En kiosque, 6,90 €  – www.sensetsante.fr

La hulotte n° 108 – la coccinelle à 7 points


La dernière livraison de la Hulotte est consacrée à la coccinelle à 7 points. On y apprend que c’est l’insecte le plus aimé depuis la nuit des temps. La bête à bon dieu possède d’ailleurs un échantillon de noms impressionnant. On découvre également la vie des pucerons, proies de choix pour notre coccinelle et sa larve. Comme d’habitude, c’est bourré d’anecdotes, et plein d’humour ! A ne pas rater.
Danièle Boone

Sur abonnement : www.lahulotte.fr
Contact presse : Pierre Déom.
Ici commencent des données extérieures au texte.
import Summits.CriticalPhenomena.PercolationContinuityZ3.Theorems.Transplant.TwoAxisParaCellsFineFrame
import Summits.CriticalPhenomena.PercolationContinuityZ3.Theorems.Transplant.SkelPhiFaceStepNS
import Summits.CriticalPhenomena.PercolationContinuityZ3.Theorems.Transplant.SkelPhiFaceStepN
import Summits.CriticalPhenomena.PercolationContinuityZ3.Theorems.Transplant.SkelPhiWinStep
import Summits.CriticalPhenomena.PercolationContinuityZ3.Theorems.Transplant.SkelPhiFaceDataN
import Literature.Probability.Percolation.OrientedHistorySiteRenormalizationRun
import Summits.CriticalPhenomena.PercolationContinuityZ3.Theorems.Transplant.SkelPhiCellsWeakGLevelsS
import Summits.CriticalPhenomena.PercolationContinuityZ3.Theorems.Transplant.SkelPhiCellsWeakGS
import Summits.CriticalPhenomena.PercolationContinuityZ3.Theorems.Transplant.SkelPhiFaceRegionNS
import Summits.CriticalPhenomena.PercolationContinuityZ3.Theorems.Transplant.PlanarCells2SDefs
import HarnessLib
/-!
# N2 (frames-only node `SamePDropOfSkeletonFrm₁`, OPEN) — WAVE 1, (F) face-data column over STAGGERED cells ((R-22) `PCells2S`, (R-28)(β) one landing per file): the twin of N1's `SkelPhiFaceDataN`

builds on p205010 (kernel theorem, internal audit signed; external expert review pending) — nothing in this file uses p205010; NOTHING is claimed about the
open node `SamePDropOfSkeletonFrm₁` (`SamePDropOfSkeletonNeg₁` is CLOSED in the tree and untouched by this file).
Status sentence (coordinator 2026-08-20T04:30Z): "θ(p_c) = 0 on ℤ^d, all d ≥ 2 — kernel-verified (Lean 4/Mathlib, standard axioms); internal adversarial
audit SIGNED 2026-08-20 04:29Z; external expert review pending."
Lane `prim-bschramm`, seat `prim-hp-8` (gen 40); helper file (`--supports stmt-CriticalPhenomena-4575 --as helper`); design owner p3-g15 ((R-22) staggered
cells `PCells2S`, (R-27)/(R-29) far regions of record `FarNS/FarNS₂`, (R-28)(β), naming 2026-08-22T23:00:04Z: suffix `S`).
PORT RULES (HOME/prim-hp-8/code/gen40/orient/bin/port_s.py = stmt-g19's port_orient.py + the G token table): the cells are `P : PCells2S`, every box is
read about the STAGGERED centre `cenS` (`PlanarCells2SDefs/SFar/ContainS/SArm/SepS/SepInfS/LevelsS/EfarN2S`), the scheme record is `cellGeomSG₂S`/`cellGeomSG₂bS`
(`SkelPhiCellsWeakGS/…SmallMS`: narrow arm `BtwNS`, two-block far region `FarNS₂`), the history-site API is the ORIENTED one at `qNE` where it occurs
(`ochoice qNE`, `onwardO`, `Valid₂O`, `IsRun₂O`, …, (R-18)); EVERY declaration is re-declared with the suffix `S` (same namespace). Docstrings/citations are N1's.
N1 HEADER (kept for the reader):
* §1 planar: `PCells2.faceCen`, `faceExt`, `faceLo_fst_eq_faceHi_fst`, `eq_faceCen_fst_of_mem_faceRow`, `abs_sub_faceCen_le`, `faceCen_mem_faceRow`;
* §2 `loN/hiN/DplN/faceStepWN`, `faceStepWN_Rg/_root/_T`, **`stepRgN_subset_Win`** (region ⊆ cell-map window), **`mem_stepRgN_of_cells`** /
  **`Win_subset_stepRgN`** (cell-controlled sets lie in the region: drift `k₀` of one frame point, `read_oth_of_frame_eq`), **`M_subset_stepRgN`**
  (`3r⊥ + k₀ + 3 ≤ 5r⊥`), `faceStepWN_T_subset_Rg`, `faceStepWN_T_sdiff_subset`, **`faceStepWN_encl`** (forward reading against `yF`: room
  `Mabs(aw+Rlev+1) + rdN(Rlev+2)D ≤ rdK·kF·D`, `kF + 3 ≤ 5r⊥`, `Rlev + 4 ≤ 10 s∥, 3 r⊥`), **`Face_subset_faceStepWN_X_zero`** (inverse reading
  against `yF`: room `(rdK 1 b(e₀+1) + rdK 0 b(e₁+1))D ≤ Mabs(aw+1)`, `e = faceExt`), `faceStepWN_T_nonempty`, `M_nonempty_of_vertex`, `loN_hiN_hwide`;
* the clauses that need the history (subbox, support, root, planar diameter, rim excess) are in part 3b `SkelPhiFaceDataNHist`.
[cite: KozmaNitzan2024, §4 p. 27 ((30)), p. 30 (Step III), Lemma 10 (p. 17), Lemma 12 (p. 24)] [cite: MartineauTassion2017, §4.1]
-/
noncomputable section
Tél.: 03 24 30 01 30 – cdeom@lahulotte.fr

 

 

4 saisons – hors-série n° 19 : ravageurs et maladies au potager

Depuis le 1er janvier, l’utilisation des biocides de synthèse dans les jardins est interdite. Avec le printemps, les jardiniers sont de nouveau très actifs. La rédaction a pensé que revenir sur ce sujet serait bienvenu. Elle a sollicité ses jardiniers experts pour l’occasion. Ils nous apprennent à reconnaître les maladies qu’ils s’agissent d’attaques par un ravageur ou par un champignon. Pour aider à la clarté de l’ensemble, les plantes sont scrutées par catégorie, les cucurbitacées (courges), les brassicacées (choux), les fabiacées (fève, haricot, pois) Une fois identifiée la maladie peut être soignée naturellement par des potions à base de plantes. Brigitte Lapouge-Déjean nous en révèle quelques unes. Mais il est dit aussi dans ce numéro, que, le plus efficace, reste de créer un environnement propice à la bonne santé des plantes. Mieux nourries dans un sol vivant, elles résistent bien plus positivement aux attaques des prédateurs.